Abstract 2740
Background
ICELAND is a large multicentre EU study demonstrating similar efficacy, tolerability and QOL with CAD and intermittent androgen deprivation (IAD) with leuprorelin (Eligard®) in non-metastatic PC. This post hoc analysis investigated if patients (pts) achieving serum testosterone (T) levels of ≤20 ng/dL within the 1st year of CAD have improved cause-specific survival (CSS) and time to PSA [castrate-resistant prostate cancer (CRPC)] progression.
Methods
Pts with locally advanced or relapsing non-metastatic PC following radical prostatectomy or radiotherapy were enrolled in this prospective, phase IIIb, open-label, randomised study (NCT00378690). After a 6-month induction with leuprorelin (Eligard®) 3-month depot 22.5 mg (plus bicalutamide 50 mg/day for 1 month), pts with PSA levels ≤1 ng/mL were randomised 1:1 to CAD (n = 361) or IAD (n = 340) with leuprorelin (Eligard®) for 36 months. Pts receiving CAD therapy were stratified by min, median and max T levels achieved during the 1st year of therapy into ≤20, 20-50 and >50 ng/dL T subgroups. CSS and time to PSA (CRPC) progression were analysed by Kaplan-Meier analyses and Cox proportional hazards regression model.
Results
A total of 90.1%, 83.5% and 74.5% of pts receiving CAD achieved minimum, median and maximum serum T levels of ≤20 ng/dL, respectively. CSS rates and time to PSA (CRPC) progression did not differ significantly between T subgroups (table).

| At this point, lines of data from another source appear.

import Mathlib
import HarnessLib
import Summits.NavierStokesRegularity.NavierStokesRegularity.Theorems.HalfSpaceWindowDoorCirculationCarryingRigidityAngularFluxHourglass

/-!
# Route `HalfSpaceWindowDoor`, crux `CirculationCarryingRigidity` (stmt-NavierStokesRegularity-25311) —
# line `angular_flux` (LEAD ns-hsw-p1 g13): the hourglass model of `…AngularFluxTightness` is EXACTLY SELF-SIMILAR

The circle data `(Γ, S)` of `…AngularFluxTightness.angularFlux_hourglass_model` — `Γ(r,z,t) = Φ(1 − e^{−r²/4τ})`, `τ = −t + θ²z²`,
`S(r,z,t) = −r⁻¹∫₀ʳ ρQ(ρ,z,t) dρ` — are invariant under the Navier–Stokes zoom in the way the circulation and the angular-momentum flux
of a backward SELF-SIMILAR profile `v(x,t) = (−t)^{−1/2}U(x/√(−t))` are: for every `λ > 0`, `t < 0`,
`Γ(λr, λz, λ²t) = Γ(r,z,t)` and `S(λr, λz, λ²t) = λ⁻¹ S(r,z,t)` (`model_selfSimilar`; `Γ` is dimensionless, `S ~ velocity² × length`).
So even «self-similar + every one-axis budget + sign + finite flux + ledger rows» does not force `Γ ≡ 0` at the level of the circle
calculus — whereas genuine self-similar PROFILES of the door class are killed by Tsai's POINTWISE head-pressure maximum principle
(tree `eq_zero_of_selfSimilar`, line rot_bernoulli): pointwise structure succeeds exactly where circle budgets provably cannot
(card `Lines/angular_flux.md` §2).  Pure real analysis; no new definitions.

Seat ns-hsw-p1 g13, `--supports stmt-NavierStokesRegularity-25311 --as helper`.  WHAT THIS IS NOT: not about NS regularity; a scaling
property of an explicit model; nothing is closed by this file.
-/

noncomputable section

-- the summit and its single sub-problem share the name (CONVENTIONS §1), as in every Theorems file
set_option linter.dupNamespace false

namespace Summit.NavierStokesRegularity.NavierStokesRegularity.Theorems.HalfSpaceWindowDoorCirculationCarryingRigidityAngularFluxSelfSimilar

open Set intervalIntegral MeasureTheory
open Summit.NavierStokesRegularity.NavierStokesRegularity.Theorems.HalfSpaceWindowDoorCirculationCarryingRigidityAngularFluxHourglass

/-- The zoom leaves the Gaussian exponent invariant: `(λρ)²/(4(−λ²t + θ²(λz)²)) = ρ²/(4(−t + θ²z²))` (`λ ≠ 0`, `t < 0`). -/
theorem exponent_zoom (θ z ρ : ℝ) {t lam : ℝ} (ht : t < 0) (hlam : lam ≠ 0) :
    -((lam * ρ) ^ 2) / (4 * (-(lam ^ 2 * t) + θ ^ 2 * (lam * z) ^ 2)) = -(ρ ^ 2) / (4 * (-t + θ ^ 2 * z ^ 2)) := by
  have hτ := (tau_pos θ z ht).ne'
  have : -(lam ^ 2 * t) + θ ^ 2 * (lam * z) ^ 2 = lam ^ 2 * (-t + θ ^ 2 * z ^ 2) := by ring
  rw [this]
  field_simp

/-- The source scales like `λ⁻²`: `Q(λρ, λz, λ²t) = λ⁻² Q(ρ, z, t)`. -/
theorem source_zoom (Φ θ z ρ : ℝ) {t lam : ℝ} (ht : t < 0) (hlam : lam ≠ 0) :
    Φ * (lam * ρ) ^ 2 * Real.exp (-((lam * ρ) ^ 2) / (4 * (-(lam ^ 2 * t) + θ ^ 2 * (lam * z) ^ 2)))
        / (2 * (-(lam ^ 2 * t) + θ ^ 2 * (lam * z) ^ 2) ^ 2)
        * (1 + θ ^ 2 + θ ^ 4 * (lam * z) ^ 2 * (lam * ρ) ^ 2 / (2 * (-(lam ^ 2 * t) + θ ^ 2 * (lam * z) ^ 2) ^ 2)
          - 4 * θ ^ 4 * (lam * z) ^ 2 / (-(lam ^ 2 * t) + θ ^ 2 * (lam * z) ^ 2))
      = (lam ^ 2)⁻¹ * (Φ * ρ ^ 2 * Real.exp (-(ρ ^ 2) / (4 * (-t + θ ^ 2 * z ^ 2))) / (2 * (-t + θ ^ 2 * z ^ 2) ^ 2)
        * (1 + θ ^ 2 + θ ^ 4 * z ^ 2 * ρ ^ 2 / (2 * (-t + θ ^ 2 * z ^ 2) ^ 2) - 4 * θ ^ 4 * z ^ 2 / (-t + θ ^ 2 * z ^ 2))) := by
  rw [exponent_zoom θ z ρ ht hlam]
  have hτ := (tau_pos θ z ht).ne'
  have : -(lam ^ 2 * t) + θ ^ 2 * (lam * z) ^ 2 = lam ^ 2 * (-t + θ ^ 2 * z ^ 2) := by ring
  rw [this]
  field_simp

/-- **The hourglass model is exactly self-similar**: for every `λ > 0`, `t < 0` and all `r, z`,
`Γ(λr, λz, λ²t) = Γ(r,z,t)` and `S(λr, λz, λ²t) = λ⁻¹ S(r,z,t)` for the data of `…AngularFluxTightness.angularFlux_hourglass_model`. -/
theorem model_selfSimilar (Φ θ r z : ℝ) {t lam : ℝ} (ht : t < 0) (hlam : 0 < lam) :
    Φ * (1 - Real.exp (-((lam * r) ^ 2) / (4 * (-(lam ^ 2 * t) + θ ^ 2 * (lam * z) ^ 2))))
        = Φ * (1 - Real.exp (-(r ^ 2) / (4 * (-t + θ ^ 2 * z ^ 2)))) ∧
      -(∫ ρ in (0 : ℝ)..(lam * r), ρ * (Φ * ρ ^ 2 * Real.exp (-(ρ ^ 2) / (4 * (-(lam ^ 2 * t) + θ ^ 2 * (lam * z) ^ 2)))
          / (2 * (-(lam ^ 2 * t) + θ ^ 2 * (lam * z) ^ 2) ^ 2)
          * (1 + θ ^ 2 + θ ^ 4 * (lam * z) ^ 2 * ρ ^ 2 / (2 * (-(lam ^ 2 * t) + θ ^ 2 * (lam * z) ^ 2) ^ 2)
            - 4 * θ ^ 4 * (lam * z) ^ 2 / (-(lam ^ 2 * t) + θ ^ 2 * (lam * z) ^ 2)))) / (lam * r)
        = lam⁻¹ * (-(∫ ρ in (0 : ℝ)..r, ρ * (Φ * ρ ^ 2 * Real.exp (-(ρ ^ 2) / (4 * (-t + θ ^ 2 * z ^ 2)))
          / (2 * (-t + θ ^ 2 * z ^ 2) ^ 2)
          * (1 + θ ^ 2 + θ ^ 4 * z ^ 2 * ρ ^ 2 / (2 * (-t + θ ^ 2 * z ^ 2) ^ 2) - 4 * θ ^ 4 * z ^ 2 / (-t + θ ^ 2 * z ^ 2)))) / r) := by
  have hl0 : lam ≠ 0 := hlam.ne'
  refine ⟨by rw [exponent_zoom θ z r ht hl0], ?_⟩
  -- change of variables `ρ = λρ'` in the flux integral
  set g : ℝ → ℝ := fun ρ => ρ * (Φ * ρ ^ 2 * Real.exp (-(ρ ^ 2) / (4 * (-(lam ^ 2 * t) + θ ^ 2 * (lam * z) ^ 2)))
      / (2 * (-(lam ^ 2 * t) + θ ^ 2 * (lam * z) ^ 2) ^ 2)
      * (1 + θ ^ 2 + θ ^ 4 * (lam * z) ^ 2 * ρ ^ 2 / (2 * (-(lam ^ 2 * t) + θ ^ 2 * (lam * z) ^ 2) ^ 2)
        - 4 * θ ^ 4 * (lam * z) ^ 2 / (-(lam ^ 2 * t) + θ ^ 2 * (lam * z) ^ 2))) with hg
  have hsub : ∫ ρ in (0 : ℝ)..(lam * r), g ρ = lam * ∫ ρ in (0 : ℝ)..r, g (lam * ρ) := by
    have h := intervalIntegral.smul_integral_comp_mul_left g lam (a := 0) (b := r)
    rw [mul_zero] at h
    rw [← h, smul_eq_mul]
  have hpt : ∀ ρ : ℝ, g (lam * ρ) = lam⁻¹ * (ρ * (Φ * ρ ^ 2 * Real.exp (-(ρ ^ 2) / (4 * (-t + θ ^ 2 * z ^ 2)))
      / (2 * (-t + θ ^ 2 * z ^ 2) ^ 2)
      * (1 + θ ^ 2 + θ ^ 4 * z ^ 2 * ρ ^ 2 / (2 * (-t + θ ^ 2 * z ^ 2) ^ 2) - 4 * θ ^ 4 * z ^ 2 / (-t + θ ^ 2 * z ^ 2)))) :=
    fun ρ => by
    simp only [hg]
    rw [source_zoom Φ θ z ρ ht hl0]
    field_simp
  rw [hsub, intervalIntegral.integral_congr (fun ρ _ => hpt ρ), intervalIntegral.integral_const_mul]
  set I := ∫ ρ in (0 : ℝ)..r, ρ * (Φ * ρ ^ 2 * Real.exp (-(ρ ^ 2) / (4 * (-t + θ ^ 2 * z ^ 2)))
      / (2 * (-t + θ ^ 2 * z ^ 2) ^ 2)
      * (1 + θ ^ 2 + θ ^ 4 * z ^ 2 * ρ ^ 2 / (2 * (-t + θ ^ 2 * z ^ 2) ^ 2) - 4 * θ ^ 4 * z ^ 2 / (-t + θ ^ 2 * z ^ 2))) with hI
  rcases eq_or_ne r 0 with hr | hr
  · subst hr; simp
  · field_simp

end Summit.NavierStokesRegularity.NavierStokesRegularity.Theorems.HalfSpaceWindowDoorCirculationCarryingRigidityAngularFluxSelfSimilar

end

| Testosterone level (ng/dL) | N | Time to cause-specific survival | Time to PSA (CRPC) progression | ||||
|---|---|---|---|---|---|---|---|
| % (95% CI) | HR (95% CI) | p valuea | % (95% CI) | HR (95% CI) | p valuea | ||
| Minimum | |||||||
| ≤20 | 311 | 90.5 (87.2–93.8) | 1 | 99.0 (97.9–100.0) | 1 | ||
| >20 − ≤50 | 33 | 86.7 (74.5–100.0) | 0.89 (0.4–1.8) | 0.849 | 92.4 (83.3–100.0) | 5.06 (1.3–16.1) | 0.062 |
| >50 | 1 | 100.0 (100.0–100.0) | NE | 100.0 (100.0–100.0) | NE | ||
| Median | |||||||
| ≤20 | 288 | 90.2 (86.8–93.7) | 1 | 98.9 (97.8–100.0) | 1 | ||
| >20 − ≤50 | 54 | 89.1 (80.6–98.9) | 0.84 (0.4–1.6) | 0.598 | 95.4 (89.8–100.0) | 3.92 (1.2–12.3) | 0.083 |
| >50 | 3 | 83.3 (56.7–100.0) | 2.74 (0.2–12.7) | 100.0 (100.0–100.0) | NE | ||
| Maximum | |||||||
| ≤20 | 257 | 90.6 (87.0–94.2) | 1 | 99.2 (98.1–100.0) | 1 | ||
| >20 − ≤50 | 78 | 87.8 (80.3–95.5) | 1.13 (0.6–1.9) | 0.196 | 96.8 (92.9–100.0) | 2.79 (0.8–9.3) | 0.165 |
| >50 | 10 | 83.3 (59.5–100.0) | 3.59 (0.9–10.0) | 95.0 (85.7–100.0) | 4.57 (0.2–26.8) | ||
CI, confidence interval; HR, hazard ratio; CRPC, castrate-resistant prostate cancer; NE, not estimable; PSA, prostate-specific antigen. aLikelihood ratio test.
Conclusions
In pts receiving CAD, CSS and time to PSA (CRPC) progression did not differ according to T levels in the 1st year of therapy. This finding may have been due, at least in part, to the effectiveness of leuprorelin (Eligard®) in lowering T, as maximum T levels ≤20 ng/dL were achieved in 75% of pts over the 1st year of CAD.
Legal entity responsible for the study
Astellas Pharma, Inc. and Medivation, Inc.
Funding
Astellas Pharma, Inc. and Medivation, Inc.
Disclosure
B. Tombal: Advisory board member: Astellas, Bayer, Medivation, Ferring, Amgen, Sanofi. Aventis. Corporate-sponsored research: Astellas, Bayer, Medivation, Ferring, Amgen, Sanofi Aventis.
T.L. Tammela: Advisory board member: Astellas, Orion Pharma, Bayer. Corporate-sponsored research: Astellas, Orion Pharma, Medivation, Jansen-Cilag, Bayer, Ferring, Camurus Ab, Lidds Ab.
All other authors have declared no conflicts of interest.